David C. Brydges, G. Guadagni, P.K. Mitter
Finite Range Decomposition of Gaussian Processes
(81K, LaTeX2e)
ABSTRACT. Let $\D$ be the finite difference Laplacian associated to the
lattice $\bZ^{d}$. For dimension $d\ge 3$, $a\ge 0$ and $L$ a
sufficiently large positive dyadic integer, we prove that
the integral kernel of the resolvent $G^{a}:=(a-\D)^{-1}$ can be
decomposed as an infinite sum of positive semi-definite functions $
V_{n} $ of finite range, $ V_{n} (x-y) = 0$ for $|x-y|\ge
O(L)^{n}$. Equivalently, the Gaussian process on the
lattice with covariance $G^{a}$ admits a decomposition into
independent Gaussian processes with finite range covariances.
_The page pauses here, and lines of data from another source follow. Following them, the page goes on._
import Mathlib.RingTheory.ZMod.UnitsCyclic
import Literature.NumberTheory.GaloisRepresentations.LocalKroneckerWeberInertiaProofs
import Literature.NumberTheory.GaloisRepresentations.LocalOneUnitsProofs
import Literature.NumberTheory.GaloisRepresentations.DecompositionGroupOfCompletion
import Literature.NumberTheory.GaloisRepresentations.SorensenPatching
import Literature.NumberTheory.EllipticCurves.AnticyclotomicPrimeDecompositionAboveProofs
import HarnessLib

/-!
# The `ℤ_p²`-tower of an imaginary quadratic field is unramified over its anticyclotomic line
# above a split prime `p` (inertia above `p` in `ℤ_p`-extensions)

Topic `NumberTheory/EllipticCurves` (Iwasawa theory of `ℤ_p`-extensions); namespace
`Literature.NumberTheory.EllipticCurves.ZpExtension`.  THEOREMS ONLY (no definition, no named fact,
no instance; D-0026).

## What is printed, and what is proved here

Let `K` be an imaginary quadratic field and `p` an odd prime which SPLITS in `K`, `p = v v̄`.  All
`ℤ_p`-extensions of `K` lie in the `ℤ_p²`-extension `K̃_∞` (Washington Thm. 13.4; tree
`zpRank_imaginaryQuadratic_holds`), among them the anticyclotomic one `K_∞⁻` (pro-dihedral over
`ℚ`; tree `ZpExtension.IsAnticyclotomic`, Brink 2007 §II Prop. 1).  The classical facts

* Greenberg, *Iwasawa theory for elliptic curves*, LNM 1716 (1999), §1 p. 53: "one can verify that
  `F̃/F_∞` is unramified if `p` is a prime that splits completely in `F/ℚ`" (there for the
  cyclotomic line; the same verification for ANY `ℤ_p`-extension of `K` ramified above `p`);
* Greenberg, Invent. Math. 47 (1978), §4 p. 94: "Assume that `p` splits in `L` and let `𝔭` be one
  of its prime factors. … `L` has a unique `ℤ_p`-extension in which only the prime `𝔭` is
  ramified"; de Shalit 1987 II.1.9, II.4.17 ("the unique `ℤ_p` extension of `K` unramified
  outside `𝔭`");
* Brink, Math. Comp. 76 (2007), proof of Cor. 1 (p. 2136): "The prime `l` is (infinitely) ramified
  in `K^anti`, since otherwise `K^anti` would be an infinite unramified extension of `K`,
  contradicting the finiteness of the class number";

rest on one local statement — **the inertia group of a prime above `p` has `ℤ_p`-rank ONE in
`Gal(K̃_∞/K) ≅ ℤ_p²`** (`K_v = ℚ_p`, whose inertia group in `Gal(ℚ_p^{ab}/ℚ_p)` is `ℤ_pˣ` by the
local Kronecker–Weber theorem, Serre, *Local Fields* XIV §7 Thm. 2) — and one global statement —
**`K_∞⁻/K` is ramified above `p`** (class number finite).  Together: `I_𝔓 ∩ Gal(K̄/K_∞⁻)` acts
trivially on `K̃_∞`, i.e. **`K̃_∞/K_∞⁻` is unramified above `p`** — the input of the Galois control
step along `K̃_∞/K_∞⁻` in the two-variable descent of Rubin's main conjecture (cell bsd-eis, crux 2
`GoodLatticeBDPValue`, step (R3′); re-derived by hand in the cell's AUDIT-L13 row S5 (d)).  This
file PROVES it in the tree's choice-free vocabulary (`κ : ZpExtension K p` = a continuous surjection
`Γ_K ↠ ℤ_p`; inertia groups = Mathlib's `Ideal.inertia` of primes `𝔓` of `\bar ℤ_K`):

* §1 `padicCharacters_toAdd_mul_comm_of_mem_absInertia` — **two continuous `ℤ_p`-valued characters
  of `Γ_{ℚ_p}` are proportional on inertia** (`Λ₁(σ)Λ₂(τ) = Λ₂(σ)Λ₁(τ)` for `σ, τ ∈ I_{ℚ_p}`,
  additive notation): level by level from the tree's inertia form of local Kronecker–Weber
  (`adicCompletion_rat_exists_eq_comp_cyclotomicCharacter_of_mem_absInertia`: a character with open
  kernel is `g(χ_p mod p^m)` on inertia) and the cyclicity of `(ℤ/p^m)ˣ` for odd `p`
  (Mathlib `ZMod.isCyclic_units_of_prime_pow`);
* §2 `toAdd_mul_comm_of_mem_inertia_of_ncard_primesOver_eq` — **transport to `I_𝔓 ≤ Γ_K` at a
  completely split `p`**: the decomposition group of a prime of `\bar ℤ_ℚ` above a completely split
  `(p)` lies in `res(Γ_K)` (tree `decompositionSubgroup_le_range_of_ncard_primesOver_eq`), the
  decomposition/inertia groups of the prime cut out by `ℚ̄ → \bar ℚ_p` are `res(Γ_{ℚ_p})`,
  `res(I_{ℚ_p})` (tree `DecompositionGroupOfCompletion`), `Γ_ℚ` permutes the primes above `(p)`
  transitively, and `res : Γ_K → Γ_ℚ` is a closed embedding; so every `τ ∈ I_𝔓` is `φ(x)` for a
  continuous homomorphism `φ : Γ_{ℚ_p} → Γ_K` and some `x ∈ I_{ℚ_p}`, and §1 applies to `κᵢ ∘ φ`;
* §3 `inertia_not_le_kerSubgroup_of_isAnticyclotomic` — **Brink's sentence in INERTIA form: the
  anticyclotomic `ℤ_p`-extension is ramified at EVERY prime of `\bar ℤ_K` above `p`** (the tree's
  proof of `decomp_not_le_kerSubgroup_above_of_isAnticyclotomic_holds`, file
  `AnticyclotomicPrimeDecompositionAboveProofs`, run with the hypothesis on one inertia group instead
  of one decomposition group: pro-dihedral symmetry moves it to every prime above `p`, Washington
  Prop. 13.2 handles the primes away from `p`, and an everywhere unramified `ℤ_p`-extension would
  put `pⁿ ∣ h_K` for all `n` via the Hilbert class field);
* §4 **`inertia_inf_kerSubgroup_le_kerSubgroup_of_isAnticyclotomic`** — the assembly: for `K`
  imaginary quadratic, `p` odd and split in `K`, `κ₁` anticyclotomic and `κ₂` ANY `ℤ_p`-extension of
  `K`, `I_𝔓 ⊓ ker κ₁ ≤ ker κ₂` for every prime `𝔓` of `\bar ℤ_K` above `p` (`ℤ_p` is a domain: pick
  `τ ∈ I_𝔓` with `κ₁ τ ≠ 0` by §3, then `κ₂(σ)·κ₁(τ) = κ₁(σ)·κ₂(τ) = 0` by §2); with the membership
  form `apply_eq_one_of_mem_inertia_of_isAnticyclotomic`.

Stated for `K : Type` (the universe of the tree's Hilbert class field theory used in §3 and of every
consumer).  Scope: `p` odd throughout (§1 uses the cyclicity of `(ℤ/p^m)ˣ`; for `p = 2` the
statement of §1 is still true — `1 + 4ℤ₂` is pro-cyclic — but is not needed).  Nothing here
concerns an elliptic curve; BSD is not advanced by this file beyond supplying a class-field-theoretic
input of route `EisensteinPrimes`, crux 2, by a kernel theorem instead of a displayed hypothesis.

## References

* J.-P. Serre, *Local Fields*, GTM 67 (1979), Ch. XIV §7 Thm. 2 (local Kronecker–Weber), Ch. IV
  §4 Prop. 17; Ch. I §7 Prop. 22. [SerreLocalFields1979]
* R. Greenberg, *On the structure of certain Galois groups*, Invent. Math. 47 (1978) 85–99, §4
  p. 94. [Greenberg1978]
* R. Greenberg, *Iwasawa theory for elliptic curves*, LNM 1716 (1999), §1 p. 53. [GreenbergLNM1716]
* E. de Shalit, *Iwasawa theory of elliptic curves with complex multiplication*, Persp. Math. 3
  (1987), II.1.9 Prop., II.4.17. [deShalit1987]
* D. Brink, *Prime decomposition in the anti-cyclotomic extension*, Math. Comp. 76 (2007)
  2127–2138, Cor. 1 (p. 2136) and its proof; §II Prop. 1 (p. 2130). [Brink2007]
* L. C. Washington, *Introduction to Cyclotomic Fields*, 2nd ed., GTM 83, §13.1 Prop. 13.2,
  Thm. 13.4. [Washington1997]
* J. Neukirch, *Algebraic Number Theory* (1999), Ch. I §9 (9.1), (9.3)–(9.6); Ch. II §9 (9.6).
  [NeukirchANT1999]
* Cell records (bsd-eis): HOME/LIT-DOSSIER.md §58; HOME/ky-g7/AUDIT-L13-DRUNG.md row S5 (d);
  STATUS 2026-08-26T15:37:20Z (k5-c2 g4, (R3′) files (A)–(C)).
-/

noncomputable section
/-- … and for ODD `s` (`s = 3`: the ζ(3)-coefficient `W`; `s = 5`: `U`) explicitly:
    `T_x(s) = s + δ(u) + [u = 0] − (4m + 8) + [u ≠ 0 ∧ L(u) = R(u) ∧ n₊(u) = n₋(u)]`
— the PALINDROME BONUS (the accounting rung "K" of census g13) fires on a dominant class of a deep cell EXACTLY on the
mirror-symmetric root types OFF the centre class: on `u = 0` the configuration is palindromic but `s + E_x` is even
(`δ(0) = 2L + 2n₊`, centre unit `1`), elsewhere `δ = 2L + 2n₊` is even and `s + E_x` odd. -/
theorem classBound_of_dominant_odd (hB : BCell (p : ℤ) ((m - 1) * p) (b 0) (lowerB b)) (hm : 1 ≤ m)
    (hd : IsDominant (p : ℤ) (R0b p m (b 0)) (rhob p m (b 0) (lowerB b)) u) {x : ℕ}
    (hx : (p : ℤ) ∣ (x : ℤ) + 1 - tOf p m (b 0) 0 u) {s : ℕ} (hs : Odd s) :
    classBound b p x s = (s : ℤ) + delta (p : ℤ) (R0b p m (b 0)) (rhob p m (b 0) (lowerB b)) u + indic (u = 0)
      - (4 * m + 8) +
      indic (u ≠ 0 ∧ L (p : ℤ) (rhob p m (b 0) (lowerB b)) u = R (p : ℤ) (rhob p m (b 0) (lowerB b)) u ∧
        np (p : ℤ) (R0b p m (b 0)) u = nm (p : ℤ) (R0b p m (b 0)) u) := by
  have hD : DeepCell (p : ℤ) (R0b p m (b 0)) (rhob p m (b 0) (lowerB b)) := by
    rw [rhob_eq_rhoOf, R0b_eq_R0Of]; exact hB.deepCell
  have h := hD.levelBox
  have hup := hD.lt_p_of_dominant hd
  have hs' : (s : ℤ) % 2 = 1 := by have := Nat.odd_iff.1 hs; omega
  -- E_x = δ + [u = 0] − (4m+8) on a dominant class (`classExp_eq`, `δ_A = δ`, `u ≠ p`)
  have hE : classExp b p x =
      delta (p : ℤ) (R0b p m (b 0)) (rhob p m (b 0) (lowerB b)) u + indic (u = 0) - (4 * m + 8) := by
    obtain ⟨a1, a2, a3, a4⟩ := hD.dominant_admissible hd
    rw [classExp_eq h hm hB.odd_p hd.1.2.2 hd.1.1 hd.1.2.1 hx]
    unfold scoreA centre
    rw [DeepCell.deltaA_eq_delta a1 a2 a4 a3,
      indic_congr (show (u = 0 ∨ u = (p : ℤ)) ↔ u = 0 from ⟨fun h' => h'.resolve_right (by omega), Or.inl⟩)]
  rw [classBound_of_dominant hB hm hd hx s, hE]
  have key : (L (p : ℤ) (rhob p m (b 0) (lowerB b)) u = R (p : ℤ) (rhob p m (b 0) (lowerB b)) u ∧
        np (p : ℤ) (R0b p m (b 0)) u = nm (p : ℤ) (R0b p m (b 0)) u ∧
        Odd ((s : ℤ) + (delta (p : ℤ) (R0b p m (b 0)) (rhob p m (b 0) (lowerB b)) u + indic (u = 0) - (4 * m + 8)))) ↔
      (u ≠ 0 ∧ L (p : ℤ) (rhob p m (b 0) (lowerB b)) u = R (p : ℤ) (rhob p m (b 0) (lowerB b)) u ∧
        np (p : ℤ) (R0b p m (b 0)) u = nm (p : ℤ) (R0b p m (b 0)) u) := by
    constructor
    · rintro ⟨h1, h2, h3⟩
      refine ⟨fun h0 => ?_, h1, h2⟩
      rw [Int.odd_iff, indic_pos h0] at h3
      unfold delta at h3
      omega
    · rintro ⟨h0, h1, h2⟩
      refine ⟨h1, h2, ?_⟩
      rw [Int.odd_iff, indic_neg h0]
      unfold delta
      omega
  rw [indic_congr key]
  ring
import Mathlib
import Summits.QuantumAdvantage.QuantumAdvantage.Theses.SelmerBand
import Summits.QuantumAdvantage.QuantumAdvantage.Theorems.SelmerBandBandGlue
import HarnessLib

/-!
# Route `SelmerBand`: the support `BandUpper` (stmt-QuantumAdvantage-17072) — the Cauchy–Schwarz half of the band

`BandUpper`: if eventually `Avg_{H<X} #Sel₂ ≥ 3 − ε` (the liminf half of Bhargava–Shankar Thm 1.1)
and `limsup Avg_{H<X} #Sel₂² ≤ 15` (Bhargava–Shankar–Swaminathan, second moment), then the curves with
`¬ #Sel₂ ≤ 2` have lower density `≥ 1/15`.  Proof (finite sums): with `χ = 𝟙[¬ #Sel₂ ≤ 2]` and `q_X`
its proportion, pointwise `#Sel₂ ≤ #Sel₂·χ + 2`, so `Avg(#Sel₂ χ) ≥ 1 − ε`; Cauchy–Schwarz
(`Finset.sum_mul_sq_le_sq_mul_sq`) gives `Avg(#Sel₂ χ)² ≤ Avg(#Sel₂²)·q_X ≤ (15 + ε) q_X`; hence
`q_X ≥ (1 − ε)²/(15 + ε) ≥ 1/15 − ε`.

* `card_selmerTwo_le_indicator_add_two` — the pointwise input;
* `bandUpper_proof` — the item, by name (axioms standard; both antecedents stay hypotheses — they are
  the route's named-fact-type supports `AverageGE`, `SecondMomentLE`).

HONEST FRAMING: a closed support item of a sibling route, NOT summit progress.

## References
* M. Bhargava, A. Shankar, Ann. of Math. 181 (2015), Thm 1.1 (arXiv:1006.1002).
* M. Bhargava, A. Shankar, A. Swaminathan, *The second moment of the size of the 2-Selmer group of
  elliptic curves*, arXiv:2110.09063, Thm 1.1.
-/

set_option linter.dupNamespace false -- D-0017: single-problem summit ⇒ `QuantumAdvantage.QuantumAdvantage` by design

namespace Summit.QuantumAdvantage.QuantumAdvantage.Theorems.SelmerBand

open Literature.NumberTheory.EllipticCurves Filter

/-- Pointwise Cauchy–Schwarz input: `#Sel₂ ≤ #Sel₂·𝟙[¬ #Sel₂ ≤ 2] + 2`. [folklore] -/
theorem card_selmerTwo_le_indicator_add_two (AB : ℤ × ℤ) :
    (Nat.card ((shortWeierstrass AB).selmerGroup 2) : ℝ) ≤
      (Nat.card ((shortWeierstrass AB).selmerGroup 2) : ℝ) *
        (if ¬ Nat.card ((shortWeierstrass AB).selmerGroup 2) ≤ 2 then 1 else 0) + 2 := by
  by_cases h : Nat.card ((shortWeierstrass AB).selmerGroup 2) ≤ 2
  · have h2 : (Nat.card ((shortWeierstrass AB).selmerGroup 2) : ℝ) ≤ 2 := by exact_mod_cast h
    simp only [h, not_true_eq_false, ↓reduceIte, mul_zero, zero_add]
    exact h2
  · simp only [h, not_false_eq_true, ↓reduceIte, mul_one, le_add_iff_nonneg_right]
    norm_num

/-! ### `BandUpper` (stmt-QuantumAdvantage-17072) -/

/-- **`SelmerBand.BandUpper`** (the Cauchy–Schwarz half): if eventually `Avg #Sel₂ ≥ 3 − ε` and
`limsup Avg #Sel₂² ≤ 15`, then `{¬ #Sel₂ ≤ 2}` has lower density `≥ 1/15`: with `q_X` its proportion,
`Avg(#Sel₂·𝟙) ≥ Avg #Sel₂ − 2 ≥ 1 − ε` and `Avg(#Sel₂·𝟙)² ≤ Avg(#Sel₂²)·q_X ≤ (15 + ε) q_X`, so
`q_X ≥ (1 − ε)²/(15 + ε) ≥ 1/15 − ε`. [cite: BhargavaShankarSwaminathan2021, Thm 1.1] [folklore] -/
theorem bandUpper_proof : Summit.QuantumAdvantage.QuantumAdvantage.Theses.SelmerBand.BandUpper := by
  intro hge hsq ε hε
  -- work with δ = min ε 1/2
  set δ : ℝ := min ε (1 / 2) with hδ
  have hδpos : 0 < δ := lt_min hε (by norm_num)
  have hδε : δ ≤ ε := min_le_left _ _
  have hδ2 : δ ≤ 1 / 2 := min_le_right _ _
  have h1 := hge δ hδpos
  have h2 := hsq δ hδpos
  filter_upwards [h1, h2, eventually_ge_atTop 5] with X hX1 hX2 hX5
  have hcard := card_heightFamilyBelow_pos hX5
  have hc : (0 : ℝ) < ((heightFamilyBelow X).card : ℝ) := by exact_mod_cast hcard
  unfold heightAverage at hX1 hX2
  unfold heightProportion heightAverage
  dsimp only at hX1 hX2 ⊢
  rw [le_div_iff₀ hc] at hX1 ⊢
  rw [div_le_iff₀ hc] at hX2
  -- the indicator χ = 𝟙[¬ #Sel₂ ≤ 2] takes values in {0, 1}
  have hχsq : ∀ AB : ℤ × ℤ,
      (if ¬ Nat.card ((shortWeierstrass AB).selmerGroup 2) ≤ 2 then (1 : ℝ) else 0) ^ 2 =
        (if ¬ Nat.card ((shortWeierstrass AB).selmerGroup 2) ≤ 2 then (1 : ℝ) else 0) := fun AB => by
    split_ifs <;> norm_num
  have hχnn : ∀ AB : ℤ × ℤ,
      0 ≤ (if ¬ Nat.card ((shortWeierstrass AB).selmerGroup 2) ≤ 2 then (1 : ℝ) else 0) := fun AB => by
    split_ifs <;> norm_num
  -- T := Σ s χ ≥ Σ s − 2N
  have hS3 : ∑ AB ∈ heightFamilyBelow X, (Nat.card ((shortWeierstrass AB).selmerGroup 2) : ℝ) ≤
      (∑ AB ∈ heightFamilyBelow X, (Nat.card ((shortWeierstrass AB).selmerGroup 2) : ℝ) *
        (if ¬ Nat.card ((shortWeierstrass AB).selmerGroup 2) ≤ 2 then (1 : ℝ) else 0)) +
        2 * ((heightFamilyBelow X).card : ℝ) := by
    calc ∑ AB ∈ heightFamilyBelow X, (Nat.card ((shortWeierstrass AB).selmerGroup 2) : ℝ)
        ≤ ∑ AB ∈ heightFamilyBelow X, ((Nat.card ((shortWeierstrass AB).selmerGroup 2) : ℝ) *
            (if ¬ Nat.card ((shortWeierstrass AB).selmerGroup 2) ≤ 2 then (1 : ℝ) else 0) + 2) :=
          Finset.sum_le_sum fun AB _ => card_selmerTwo_le_indicator_add_two AB
      _ = (∑ AB ∈ heightFamilyBelow X, (Nat.card ((shortWeierstrass AB).selmerGroup 2) : ℝ) *
            (if ¬ Nat.card ((shortWeierstrass AB).selmerGroup 2) ≤ 2 then (1 : ℝ) else 0)) +
            ∑ _AB ∈ heightFamilyBelow X, (2 : ℝ) := Finset.sum_add_distrib
      _ = _ := by rw [Finset.sum_const, nsmul_eq_mul, mul_comm]
  -- Cauchy–Schwarz: (Σ s χ)² ≤ (Σ s²)(Σ χ²) = (Σ s²)(Σ χ)
  have hCS : (∑ AB ∈ heightFamilyBelow X, (Nat.card ((shortWeierstrass AB).selmerGroup 2) : ℝ) *
        (if ¬ Nat.card ((shortWeierstrass AB).selmerGroup 2) ≤ 2 then (1 : ℝ) else 0)) ^ 2 ≤
      (∑ AB ∈ heightFamilyBelow X, (Nat.card ((shortWeierstrass AB).selmerGroup 2) : ℝ) ^ 2) *
        ∑ AB ∈ heightFamilyBelow X,
          (if ¬ Nat.card ((shortWeierstrass AB).selmerGroup 2) ≤ 2 then (1 : ℝ) else 0) := by
    have h := Finset.sum_mul_sq_le_sq_mul_sq (heightFamilyBelow X)
      (fun AB : ℤ × ℤ => (Nat.card ((shortWeierstrass AB).selmerGroup 2) : ℝ))
      (fun AB : ℤ × ℤ => if ¬ Nat.card ((shortWeierstrass AB).selmerGroup 2) ≤ 2 then (1 : ℝ) else 0)
    simp only [hχsq] at h
    exact h
  -- abbreviate
  generalize hN : ((heightFamilyBelow X).card : ℝ) = N at *
  generalize hS : ∑ AB ∈ heightFamilyBelow X, (Nat.card ((shortWeierstrass AB).selmerGroup 2) : ℝ) = S at *
  generalize hS₂ : ∑ AB ∈ heightFamilyBelow X,
    (Nat.card ((shortWeierstrass AB).selmerGroup 2) : ℝ) ^ 2 = S₂ at *
  generalize hT : ∑ AB ∈ heightFamilyBelow X, (Nat.card ((shortWeierstrass AB).selmerGroup 2) : ℝ) *
    (if ¬ Nat.card ((shortWeierstrass AB).selmerGroup 2) ≤ 2 then (1 : ℝ) else 0) = T at *
  have hQ0 : 0 ≤ ∑ AB ∈ heightFamilyBelow X,
      (if ¬ Nat.card ((shortWeierstrass AB).selmerGroup 2) ≤ 2 then (1 : ℝ) else 0) :=
    Finset.sum_nonneg fun AB _ => hχnn AB
  generalize hQ : ∑ AB ∈ heightFamilyBelow X,
    (if ¬ Nat.card ((shortWeierstrass AB).selmerGroup 2) ≤ 2 then (1 : ℝ) else 0) = Q at *
  -- combine: T ≥ (1 − δ) N ≥ 0, T² ≤ S₂ Q ≤ (15+δ) N Q
  have hT1 : (1 - δ) * N ≤ T := by linarith
  have hT0 : 0 ≤ (1 - δ) * N := mul_nonneg (by linarith) hc.le
  have hT2 : ((1 - δ) * N) ^ 2 ≤ (15 + δ) * N * Q := by
    calc ((1 - δ) * N) ^ 2 ≤ T ^ 2 := pow_le_pow_left₀ hT0 hT1 2
      _ ≤ S₂ * Q := hCS
      _ ≤ (15 + δ) * N * Q := mul_le_mul_of_nonneg_right hX2 hQ0
  -- divide by N > 0: (1 − δ)² N ≤ (15 + δ) Q
  have hT3 : (1 - δ) ^ 2 * N ≤ (15 + δ) * Q := by
    have : ((1 - δ) ^ 2 * N) * N ≤ ((15 + δ) * Q) * N := by nlinarith
    exact le_of_mul_le_mul_right this hc
  -- (1/15 − ε) N ≤ (1/15 − δ) N ≤ ((1−δ)²/(15+δ)) N ≤ Q
  have h15 : 0 < 15 + δ := by linarith
  have hkey : (1 / 15 - δ) * (15 + δ) ≤ (1 - δ) ^ 2 := by nlinarith
  have hfin : (1 / 15 - δ) * N ≤ Q := by
    have h' : (15 + δ) * ((1 / 15 - δ) * N) ≤ (15 + δ) * Q := by
      calc (15 + δ) * ((1 / 15 - δ) * N) = (1 / 15 - δ) * (15 + δ) * N := by ring
        _ ≤ (1 - δ) ^ 2 * N := mul_le_mul_of_nonneg_right hkey hc.le
        _ ≤ (15 + δ) * Q := hT3
    exact le_of_mul_le_mul_left h' h15
  have hend : (1 / 15 - ε) * N ≤ Q :=
    calc (1 / 15 - ε) * N ≤ (1 / 15 - δ) * N := mul_le_mul_of_nonneg_right (by linarith) hc.le
      _ ≤ Q := hfin
  -- the goal's indicator carries the classical `Decidable` instance: same sum
  refine hend.trans (le_of_eq ?_)
  rw [← hQ]
  exact Finset.sum_congr rfl fun AB _ => by convert rfl


end Summit.QuantumAdvantage.QuantumAdvantage.Theorems.SelmerBand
For
$a=0$, $ V_{n} $ has a limiting scaling form $L^{-n(d-2)}\Gamma_{
c,\ast }{\bigl (\frac{x-y}{ L^{n}}\bigr )}$ as $n\rightarrow
\infty$. As a corollary, such decompositions also exist for fractional
powers $(-\D)^{-\alpha/2}$, $0<\alpha \leq 2$. The results of this paper give an alternative to the block spin renormalization group on the lattice.